---------- SOURCE MATERIAL

/-- **`stub_descent_two` FROM THE PEN's TIED CUT (+ Milne 1972): the registered stub's statement VERBATIM** under `hMilne` (Milne 1972 §1 Thm 1,
tree named fact) and `hCV` = the statement of v4's `stub_controlValue_two` VERBATIM (research). Route: `controlTwo_of_controlValueTied` (the
tie is pinned at `t = 1` by D2b) then `descent_two_of_controlTwo`'s kernel `bsdp_two_of_flatIMCEq_of_controlTwo_of_twist`. So v4's
`stub_grossLink_two` is not needed for the composition. CONDITIONAL; closes nothing.
[cite: Milne1972ArithmeticAV, §1 Thm. 1] [cite: JetchevSkinnerWan2017, Thm. 3.3.1 (arXiv:1512.06894 p. 11) (shape)]
[cite: LiuZhangZhang2018, Thm 1.5.1 and Thm 1.5.3 (Duke Math. J. 167 pp. 748–749)] -/
theorem descent_two_of_controlValueTied (hMilne : Milne1972.bsdQuotient_baseChange_quadratic)
    (hCV : ∀ (W : WeierstrassCurve ℚ) [W.IsElliptic] [W.IsGloballyMinimal],
      W.HasCM → W.analyticRank = 1 → CMSplit W 2 → ¬ Good W 2 →
      ∀ (N : ℕ) [NeZero N] (K : Type) [Field K] [NumberField K] (Dt : ModularParametrizationData W N)
        (H : HeegnerDatum N (NumberField.discr K)) (ιK : K →+* ℂ) (P : (W.baseChange K).toAffine.Point),
        W.conductorNorm ℤ = N → IsImaginaryQuadratic K → SatisfiesHeegnerHypothesis N K →
        WeierstrassCurve.Affine.Point.map ιK.toRatAlgHom P = heegnerPointComplex Dt H → ¬ IsOfFinAddOrder P →
        ∀ (κ : ZpExtension K 2), κ.IsAnticyclotomic → ∀ (γ : Field.absoluteGaloisGroup K) [Fact (κ.IsTopGenerator γ)]
          (𝔭 : HeightOneSpectrum (𝓞 K)) (h𝔭 : ((2 : ℕ) : 𝓞 K) ∈ 𝔭.asIdeal) (he : 𝔭.asIdeal.ramificationIdx (𝓞 ℚ) = 1)
          (hf : 𝔭.asIdeal.inertiaDeg (𝓞 ℚ) = 1) (𝔭' : HeightOneSpectrum (𝓞 K)) (h𝔭' : ((2 : ℕ) : 𝓞 K) ∈ 𝔭'.asIdeal),
          𝔭' ≠ 𝔭 → ∀ (he' : 𝔭'.asIdeal.ramificationIdx (𝓞 ℚ) = 1) (hf' : 𝔭'.asIdeal.inertiaDeg (𝓞 ℚ) = 1)
          (ι' : PadicAlgCl 2 ≃+* ℂ), SchneiderFree.BranchInducesPrime 2 ι' 𝔭 →
          ∀ (ΩK : ℂ) (Ωp : ℂ_[2]) (Q : PowerSeries (PadicComplexInt 2)), ΩK ≠ 0 → Ωp ≠ 0 →
            R1.IsBDPLFunctionInt 2 ι' 𝔭 κ γ Dt.f ΩK Ωp Q →
            Module.IsTorsion (IwasawaAlgebra 2) (XAc (W.baseChange K) 2 κ 𝔭' ∅ γ) →
            ∃ t : ℤ,
              (∃ n : ℕ, XAc.HasCharValuationAt (W.baseChange K) 2 κ 𝔭' ∅ γ n ∧
                (n : ℤ) = (padicValNat 2 (Nat.card (AddCommGroup.primaryComponent (W.baseChange K).sha 2)) : ℤ) +
                  2 * (X11b.padicLogOrd W 2 (embAt K 2 𝔭' h𝔭' he' hf') P -
                    (padicValNat 2 (AddSubgroup.zmultiples P).index : ℤ)) +
                  padicValNat 2 (X11b.tamagawaProductSplit W K) + t) ∧
              ∃ u : ℂ_[2], ‖u‖ = (2 : ℝ) ^ (-t) ∧
                IntSeries.HasValueAt Q 0
                  (u * (algebraMap ℚ_[2] ℂ_[2] (logOmega W 2 (embAt K 2 𝔭 h𝔭 he hf) P / (Dt.c : ℚ_[2]))) ^ 2)) :
    (ToricPublishedInputs ∧
      LiuZhangZhang2018.thm151_thm153_modularCurve_heegnerVector_additive ∧
      bsdTriple_of_hasCM_of_L_one_ne_zero ∧
      (∀ (K : Type) [Field K] [NumberField K], poitouTate_selmerStructure_duality K) ∧
      (∀ (K : Type) [Field K] [NumberField K], poitouTate_sha_tateDual K) ∧
      (∀ (K : Type) [Field K] [NumberField K] (v : HeightOneSpectrum (𝓞 K)),
        localEulerPoincareCharacteristic (v.adicCompletion K)) ∧
      fieldCdLE_two_of_numberField ∧
      (∀ (K : Type) [Field K] [NumberField K] (p : ℕ) [Fact p.Prime],
        ZpExtension.decomp_not_le_kerSubgroup_of_isAnticyclotomic K p)) →
    ∀ (W : WeierstrassCurve ℚ) [W.IsElliptic] [W.IsGloballyMinimal],
      W.HasCM → W.analyticRank = 1 → CMSplit W 2 → ¬ Good W 2 →
      (∀ (N : ℕ) [NeZero N] (K : Type) [Field K] [NumberField K] (Dt : ModularParametrizationData W N),
        W.conductorNorm ℤ = N → IsImaginaryQuadratic K → SatisfiesHeegnerHypothesis N K →
        ∀ (κ : ZpExtension K 2), κ.IsAnticyclotomic → ∀ (γ : Field.absoluteGaloisGroup K) [Fact (κ.IsTopGenerator γ)]
          (𝔭 : HeightOneSpectrum (𝓞 K)), ((2 : ℕ) : 𝓞 K) ∈ 𝔭.asIdeal → 𝔭.asIdeal.ramificationIdx (𝓞 ℚ) = 1 →
          𝔭.asIdeal.inertiaDeg (𝓞 ℚ) = 1 → ∀ (ι' : PadicAlgCl 2 ≃+* ℂ), SchneiderFree.BranchInducesPrime 2 ι' 𝔭 →
          ∃ (ΩK : ℂ) (Ωp : ℂ_[2]) (Q : PowerSeries (PadicComplexInt 2)),
            ΩK ≠ 0 ∧ Ωp ≠ 0 ∧ R1.IsBDPLFunctionInt 2 ι' 𝔭 κ γ Dt.f ΩK Ωp Q) →
      (∀ (N : ℕ) [NeZero N] (K : Type) [Field K] [NumberField K],
        W.conductorNorm ℤ = N → IsImaginaryQuadratic K → SatisfiesHeegnerHypothesis N K →
        ∀ (κ : ZpExtension K 2), κ.IsAnticyclotomic → ∀ (γ : Field.absoluteGaloisGroup K) [Fact (κ.IsTopGenerator γ)]
          (𝔭 : HeightOneSpectrum (𝓞 K)), ((2 : ℕ) : 𝓞 K) ∈ 𝔭.asIdeal → 𝔭.asIdeal.ramificationIdx (𝓞 ℚ) = 1 →
          𝔭.asIdeal.inertiaDeg (𝓞 ℚ) = 1 → ∀ (𝔭' : HeightOneSpectrum (𝓞 K)), ((2 : ℕ) : 𝓞 K) ∈ 𝔭'.asIdeal → 𝔭' ≠ 𝔭 →
          Module.IsTorsion (IwasawaAlgebra 2) (XAc (W.baseChange K) 2 κ 𝔭' ∅ γ)) →
      (∀ (N : ℕ) [NeZero N] (K : Type) [Field K] [NumberField K] (Dt : ModularParametrizationData W N),
        W.conductorNorm ℤ = N → IsImaginaryQuadratic K → SatisfiesHeegnerHypothesis N K →
        ∀ (κ : ZpExtension K 2), κ.IsAnticyclotomic → ∀ (γ : Field.absoluteGaloisGroup K) [Fact (κ.IsTopGenerator γ)]
          (𝔭 : HeightOneSpectrum (𝓞 K)), ((2 : ℕ) : 𝓞 K) ∈ 𝔭.asIdeal → 𝔭.asIdeal.ramificationIdx (𝓞 ℚ) = 1 →
          𝔭.asIdeal.inertiaDeg (𝓞 ℚ) = 1 → ∀ (𝔭' : HeightOneSpectrum (𝓞 K)), ((2 : ℕ) : 𝓞 K) ∈ 𝔭'.asIdeal → 𝔭' ≠ 𝔭 →
          ∀ (ι' : PadicAlgCl 2 ≃+* ℂ), SchneiderFree.BranchInducesPrime 2 ι' 𝔭 →
          ∀ (ΩK : ℂ) (Ωp : ℂ_[2]) (Q : PowerSeries (PadicComplexInt 2)), ΩK ≠ 0 → Ωp ≠ 0 →
            R1.IsBDPLFunctionInt 2 ι' 𝔭 κ γ Dt.f ΩK Ωp Q →
            Module.IsTorsion (IwasawaAlgebra 2) (XAc (W.baseChange K) 2 κ 𝔭' ∅ γ) →
            (XAc.charIdeal (W.baseChange K) 2 κ 𝔭' ∅ γ).map (PowerSeries.map (R1.toCpInt 2)) = Ideal.span {Q}) →
      (∀ (N : ℕ) [NeZero N] (K : Type) [Field K] [NumberField K]
        (Wd : WeierstrassCurve ℚ) [Wd.IsElliptic] [Wd.IsGloballyMinimal],
        W.conductorNorm ℤ = N → IsImaginaryQuadratic K → SatisfiesHeegnerHypothesis N K →
        (∃ C : VariableChange ℚ, C • W.quadraticTwist (NumberField.discr K : ℚ) = Wd) →
        (W.quadraticTwist (NumberField.discr K : ℚ)).entireLFunction 1 ≠ 0 → BSDp Wd 2) →
      BSDp W 2 := by
  intro h0 W _ _ hCM hr hsplit hng hFr hTor hEq hTw
  obtain ⟨hF, hL, -, -, -, -, -, -⟩ := h0
  have h4N : 2 ^ 2 ∣ W.conductorNorm ℤ := by
    by_contra h
    rcases hasGoodReductionAtPrime_or_hasMultiplicativeReductionAtPrime_of_not_sq_dvd_conductorNorm (V := W) h with hg | hm
    · exact hng hg
    · exact Literature.NumberTheory.EllipticCurves.Rank1Residual.not_mult_of_hasCM (W := W) hCM 2 hm
  exact bsdp_two_of_flatIMCEq_of_controlTwo_of_twist hF hL hMilne W h4N hr hFr hTor hEq hTw
    (controlTwo_of_controlValueTied hL W h4N hFr hTor (hCV W hCM hr hsplit hng))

--------------------

### ACTION ITEM:
Where the line holding "(padicValNat 2 (AddSubgroup.zmultiples" appears in the listing above, start reproducing exactly, and end with the line holding "(ToricPublishedInputs ∧".

### RESPONSE FOR THIS EXERCISE:
                    (padicValNat 2 (AddSubgroup.zmultiples P).index : ℤ)) +
                  padicValNat 2 (X11b.tamagawaProductSplit W K) + t) ∧
              ∃ u : ℂ_[2], ‖u‖ = (2 : ℝ) ^ (-t) ∧
                IntSeries.HasValueAt Q 0
                  (u * (algebraMap ℚ_[2] ℂ_[2] (logOmega W 2 (embAt K 2 𝔭 h𝔭 he hf) P / (Dt.c : ℚ_[2]))) ^ 2)) :
    (ToricPublishedInputs ∧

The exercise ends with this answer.